As he focused on defections as a major life transition he was careful not to assume that
such transitions are always negative. Wright allowed ex-members to speak for themselves
which resulted in a number of surprising results. For example, 67% of the participants
said they were wiser for the experience, and only 9% said they were duped or
brainwashed. Perhaps even more surprising is that and only 7% were angry with their
former religious group. Furthermore, Wright discovered that defection from the group
was often precipitated by a significant dissonance between the group’s claims to produce
spiritual growth and its results. Participants identified frustration at the lack of personal
growth or the inability to change the world as initial reasons for considering leaving.

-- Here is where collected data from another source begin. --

import Summits.Ventures.YMGap.Thresholds.TwistedBochnerIntegrated
import Summits.Ventures.YMGap.Thresholds.OneLinkVarianceSDCentred
import HarnessLib

/-!
# Venture YMGap — the twisted one-link Poincaré constant for every `SU(N)`: comparison with Bakry–Émery, the radius cap, `SU(4)` rows

HONEST FRAMING.  Venture file of the cell `pub-ymgap` (QuantumFields programme), seat engine-2 (g12); 0 compute.  Explicit
STRONG-COUPLING constants for ONE tilted Haar law `ν_B(dg) ∝ exp(N Re tr(gB)) dg` on `SU(N)`; NOT weak coupling, NOT a continuum
statement, NOT a Yang–Mills mass-gap claim.  Pure arithmetic over `TwistedBochnerIntegrated.oneLinkPoincareSUN_twisted`
(`K_N(R) = N(N²−1)/(2(N²−2)) − ((N²−1)/N)R − ((N²−1)/(2N(N²−2)))R²`):
* `bakryEmery_lt_twisted_sun`: `N(1/2 − R) < K_N(R)` for every `N ≥ 2`, `0 ≤ R ≤ 1/2` (the twisted constant is STRICTLY better everywhere);
* `oneLinkPoincareSUN_twisted_half`, `…_beyond_half`: `OneLinkPoincareSUN N (1/2) (8N/7)` and `OneLinkPoincareSUN N (1/2 + 1/(2N²)) (8N/3)`
  for every `N ≥ 2` — Bakry–Émery (`oneLinkPoincareSUN_bakryEmery`) gives nothing at `R ≥ 1/2`; the twisted cap is `√((N²−2)² + N²) − (N²−2)`;
* `SU(4)`: `OneLinkPoincareSUN 4 (3/10) 1`, `… 4 (2/5) (50/31)`, `… 4 (1/2) (64/15)` (Bakry–Émery: `5/4`, `5/2`, none);
* `suN_oneLinkKRModulus_twisted_of_le`: the Kantorovich–Rubinstein modulus `OneLinkKRModulus N R K` for EVERY `N ≥ 2` from the twisted constant × engine-2 g10's
  centred Schwinger–Dyson variance `N(τ + τ³N²R²/(16(τ−1)))` (`oneLinkVarianceBound_sdc`) through pub-balaban's door `√(c·v)`: `N(τ + τ³N²R²/(16(τ−1))) ≤ K_p K²`;
  g10's `oneLinkKRModulus_pv2_of_le` is the same on Bakry–Émery's `K_p = N(1/2 − R)`, `R < 1/2` — here no radius cap below `√((N²−2)² + N²) − (N²−2)`;
  `SU(4)` instance `OneLinkKRModulus 4 (1/2) (15/2)` (a modulus AT the Bakry–Émery cap; no door closes there — recorded for completeness, not a row).
NOT CLAIMED: any `N`-uniform gain; anything for `N = 2, 3` beyond J-SC13 / g11; the certified column; sharpness.

References: Bakry–Émery LNM 1123 (1985); Shen–Zhu–Zhu CMP 400 (2023) Lemma 4.1; the tree's `StrongCouplingPoincareDoorSUN`; cell note
`HOME/pub-ymgap-engine-2/TWISTED-BOCHNER-SUN.md`.
-/

noncomputable section

open scoped Matrix ComplexConjugate BigOperators Matrix.Norms.Frobenius ContDiff Topology
open Matrix Complex Finset MeasureTheory ProbabilityTheory
open Literature.MathematicalPhysics.QuantumFieldTheory
open Literature.MathematicalPhysics.QuantumFieldTheory.SUNBakryEmery
open Literature.MathematicalPhysics.QuantumFieldTheory.Balaban1983to89.StrongCouplingDobrushinWindow (OneLinkKRModulus)
open Summit.QuantumFields.BalabanUV.InfraRed.StrongCouplingVarianceDoorSUN (OneLinkVarianceBound)
open Summit.QuantumFields.BalabanUV.InfraRed.StrongCouplingPoincareDoorSUN (OneLinkPoincareSUN oneLinkKRModulus_of_poincare_of_varianceBound)
open Summit.Ventures.YMGap.OneLinkVarianceSDC (oneLinkVarianceBound_sdc)

namespace Summit.Ventures.YMGap.TwistedBochner

variable {N : ℕ}

/-! ### 1. Against Bakry–Émery: strictly larger at every `N` and `R`, and alive at and beyond `R = 1/2` -/

/-- **The twisted constant dominates Bakry–Émery's for every `N ≥ 2` and `0 ≤ R ≤ 1/2`**:
`N(1/2 − R) < N(N²−1)/(2(N²−2)) − ((N²−1)/N)R − ((N²−1)/(2N(N²−2)))R²` (the difference is
`(N² + 2(N²−2)R − (N²−1)R²)/(2N(N²−2)) > 0`). [folklore] -/
theorem bakryEmery_lt_twisted_sun (hN : 2 ≤ N) {R : ℝ} (hR0 : 0 ≤ R) (hR : R ≤ 1 / 2) :
    (N : ℝ) * (1 / 2 - R) <
      (N : ℝ) * ((N : ℝ) ^ 2 - 1) / (2 * ((N : ℝ) ^ 2 - 2)) - ((N : ℝ) ^ 2 - 1) / N * R -
        ((N : ℝ) ^ 2 - 1) / (2 * N * ((N : ℝ) ^ 2 - 2)) * R ^ 2 := by
  have hN2 : (2 : ℝ) ≤ N := by exact_mod_cast hN
  have hNpos : (0 : ℝ) < N := by positivity
  have hn2 : 0 < (N : ℝ) ^ 2 - 2 := by nlinarith
  rw [← sub_pos]
  have e : (N : ℝ) * ((N : ℝ) ^ 2 - 1) / (2 * ((N : ℝ) ^ 2 - 2)) - ((N : ℝ) ^ 2 - 1) / N * R -
        ((N : ℝ) ^ 2 - 1) / (2 * N * ((N : ℝ) ^ 2 - 2)) * R ^ 2 - (N : ℝ) * (1 / 2 - R) =
      ((N : ℝ) ^ 2 + 2 * ((N : ℝ) ^ 2 - 2) * R - ((N : ℝ) ^ 2 - 1) * R ^ 2) / (2 * N * ((N : ℝ) ^ 2 - 2)) := by
    field_simp
    ring
  rw [e]
  have hR2 : R ^ 2 ≤ 1 / 4 := by nlinarith
  have h1 : 0 ≤ 2 * ((N : ℝ) ^ 2 - 2) * R := by positivity
  have h2 : ((N : ℝ) ^ 2 - 1) * R ^ 2 ≤ ((N : ℝ) ^ 2 - 1) * (1 / 4) := mul_le_mul_of_nonneg_left hR2 (by nlinarith)
  exact div_pos (by nlinarith) (by positivity)

/-- **At the Bakry–Émery cap** `R = 1/2` (where Bakry–Émery gives nothing), for every `N ≥ 2`: `OneLinkPoincareSUN N (1/2) (8N/7)`
(`K = 7/(8N) ≤ 7(N²−1)/(8N(N²−2))`). [folklore] -/
theorem oneLinkPoincareSUN_twisted_half (hN : 2 ≤ N) : OneLinkPoincareSUN N (1 / 2) (8 * N / 7) := by
  have hN2 : (2 : ℝ) ≤ N := by exact_mod_cast hN
  have hNpos : (0 : ℝ) < N := by positivity
  have hn2 : 0 < (N : ℝ) ^ 2 - 2 := by nlinarith
  have hK : (0 : ℝ) < 7 / (8 * N) := by positivity
  have h := oneLinkPoincareSUN_twisted hN (R := 1 / 2) hK (by
    rw [← sub_nonneg]
    have e : (N : ℝ) * ((N : ℝ) ^ 2 - 1) / (2 * ((N : ℝ) ^ 2 - 2)) -
        (7 / (8 * N) + ((N : ℝ) ^ 2 - 1) / N * (1 / 2) + ((N : ℝ) ^ 2 - 1) / (2 * N * ((N : ℝ) ^ 2 - 2)) * (1 / 2) ^ 2) =
        7 / (8 * N * ((N : ℝ) ^ 2 - 2)) := by
      field_simp
      ring
    rw [e]
    positivity)
  have e : 1 / (7 / (8 * (N : ℝ))) = 8 * N / 7 := by
    field_simp
  rw [e] at h
  exact h

/-- **Beyond the Bakry–Émery cap**, for every `N ≥ 2`: `OneLinkPoincareSUN N (1/2 + 1/(2N²)) (8N/3)`
(`K = 3/(8N)`; the slack is `(9N⁴ − 7N² + 1)/(8N⁵(N²−2)) > 0`). [folklore] -/
theorem oneLinkPoincareSUN_twisted_beyond_half (hN : 2 ≤ N) : OneLinkPoincareSUN N (1 / 2 + 1 / (2 * (N : ℝ) ^ 2)) (8 * N / 3) := by
  have hN2 : (2 : ℝ) ≤ N := by exact_mod_cast hN
  have hNpos : (0 : ℝ) < N := by positivity
  have hn2 : 0 < (N : ℝ) ^ 2 - 2 := by nlinarith
  have hK : (0 : ℝ) < 3 / (8 * N) := by positivity
  have h := oneLinkPoincareSUN_twisted hN (R := 1 / 2 + 1 / (2 * (N : ℝ) ^ 2)) hK (by
    rw [← sub_nonneg]
    have e : (N : ℝ) * ((N : ℝ) ^ 2 - 1) / (2 * ((N : ℝ) ^ 2 - 2)) -
        (3 / (8 * N) + ((N : ℝ) ^ 2 - 1) / N * (1 / 2 + 1 / (2 * (N : ℝ) ^ 2)) +
          ((N : ℝ) ^ 2 - 1) / (2 * N * ((N : ℝ) ^ 2 - 2)) * (1 / 2 + 1 / (2 * (N : ℝ) ^ 2)) ^ 2) =
        (9 * (N : ℝ) ^ 4 - 7 * (N : ℝ) ^ 2 + 1) / (8 * (N : ℝ) ^ 5 * ((N : ℝ) ^ 2 - 2)) := by
      field_simp
      ring
    rw [e]
    exact div_nonneg (by nlinarith) (by positivity))
  have e : 1 / (3 / (8 * (N : ℝ))) = 8 * N / 3 := by
    field_simp
  rw [e] at h
  exact h

/-! ### 2. `SU(4)` instances (Bakry–Émery: `1/(4(1/2 − R))`) -/

/-- `OneLinkPoincareSUN 4 (3/10) 1` (`K = 1 ≤ 15/7 − 9/8 − 27/2240`; Bakry–Émery `K = 4/5`). [folklore] -/
theorem oneLinkPoincareSUN_su4_twisted_threeTenths : OneLinkPoincareSUN 4 (3 / 10) 1 := by
  have h := oneLinkPoincareSUN_twisted (N := 4) (by norm_num) (R := 3 / 10) (K := 1) one_pos (by norm_num)
  rwa [div_one] at h

/-- `OneLinkPoincareSUN 4 (2/5) (50/31)` (`K = 31/50 ≤ 15/7 − 3/2 − 3/140`; Bakry–Émery `K = 2/5`). [folklore] -/
theorem oneLinkPoincareSUN_su4_twisted_twoFifths : OneLinkPoincareSUN 4 (2 / 5) (50 / 31) := by
  have h := oneLinkPoincareSUN_twisted (N := 4) (by norm_num) (R := 2 / 5) (K := 31 / 50) (by norm_num) (by norm_num)
  norm_num at h ⊢
  exact h

/-- `OneLinkPoincareSUN 4 (1/2) (64/15)` (`K = 15/64 = 15/7 − 15/8 − 15/448`; Bakry–Émery: nothing at `R = 1/2`). [folklore] -/
theorem oneLinkPoincareSUN_su4_twisted_half : OneLinkPoincareSUN 4 (1 / 2) (64 / 15) := by
  have h := oneLinkPoincareSUN_twisted (N := 4) (by norm_num) (R := 1 / 2) (K := 15 / 64) (by norm_num) (by norm_num)
  norm_num at h ⊢
  exact h

/-! ### 3. The every-`N` Kantorovich–Rubinstein modulus on the twisted constant -/

/-- **`OneLinkKRModulus N R K` FOR EVERY `N ≥ 2` on the twisted constant** (hypothesis-free): for `τ > 1`, `0 < K_p` with
`K_p + ((N²−1)/N)R + ((N²−1)/(2N(N²−2)))R² ≤ N(N²−1)/(2(N²−2))` and `K ≥ 0` with `N(τ + τ³N²R²/(16(τ−1))) ≤ K_p K²`:  `OneLinkKRModulus N R K`
(pub-balaban's door `√(c·v)` on `c = 1/K_p` (`oneLinkPoincareSUN_twisted`) and `v = K_p K² ≥` engine-2 g10's centred Schwinger–Dyson variance
(`oneLinkVarianceBound_sdc`)). [folklore] -/
theorem suN_oneLinkKRModulus_twisted_of_le (hN : 2 ≤ N) {R τ K Kp : ℝ} (hτ : 1 < τ) (hKp : 0 < Kp)
    (hKpR : Kp + ((N : ℝ) ^ 2 - 1) / N * R + ((N : ℝ) ^ 2 - 1) / (2 * N * ((N : ℝ) ^ 2 - 2)) * R ^ 2 ≤
      (N : ℝ) * ((N : ℝ) ^ 2 - 1) / (2 * ((N : ℝ) ^ 2 - 2)))
    (hK0 : 0 ≤ K) (hK : (N : ℝ) * (τ + τ ^ 3 * (N : ℝ) ^ 2 * R ^ 2 / (16 * (τ - 1))) ≤ Kp * K ^ 2) : OneLinkKRModulus N R K := by
  have hP : OneLinkPoincareSUN N R (1 / Kp) := oneLinkPoincareSUN_twisted hN hKp hKpR
  have hV : OneLinkVarianceBound N R (Kp * K ^ 2) := (oneLinkVarianceBound_sdc (by omega) R hτ).mono le_rfl hK
  have h := oneLinkKRModulus_of_poincare_of_varianceBound (by positivity) (by positivity) hP hV
  have e : 1 / Kp * (Kp * K ^ 2) = K ^ 2 := by field_simp
  rw [e, Real.sqrt_sq hK0] at h
  exact h

/-- `SU(4)` AT the Bakry–Émery cap: `OneLinkKRModulus 4 (1/2) (15/2)` (`K_p = 15/64`, `τ = 7/5`; Bakry–Émery-based moduli do not exist at `R = 1/2`).
Recorded for completeness of the every-`N` column — far too large to close any door. [folklore] -/
theorem su4_oneLinkKRModulus_twisted_half : OneLinkKRModulus 4 (1 / 2) (15 / 2) :=
  suN_oneLinkKRModulus_twisted_of_le (N := 4) (by norm_num) (τ := 7 / 5) (Kp := 15 / 64) (by norm_num) (by norm_num) (by norm_num) (by norm_num)
    (by norm_num)

end Summit.Ventures.YMGap.TwistedBochner

end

However, the dissonance between promises and results was often not enough
motivation for defectors to leave. A number of participants cited the pull of social
relationships as helping legitimate their decision to leave. When they finally did despite
their frustration with the religious group a number of ex-members found it difficult to
replace the relationships they once enjoyed within the group. In fact while they strongly
critiqued the ideology of their former movement they also spoke fondly of the
interpersonal relationships they experienced as a member of the group and which they
presently find difficult to have in the broader society.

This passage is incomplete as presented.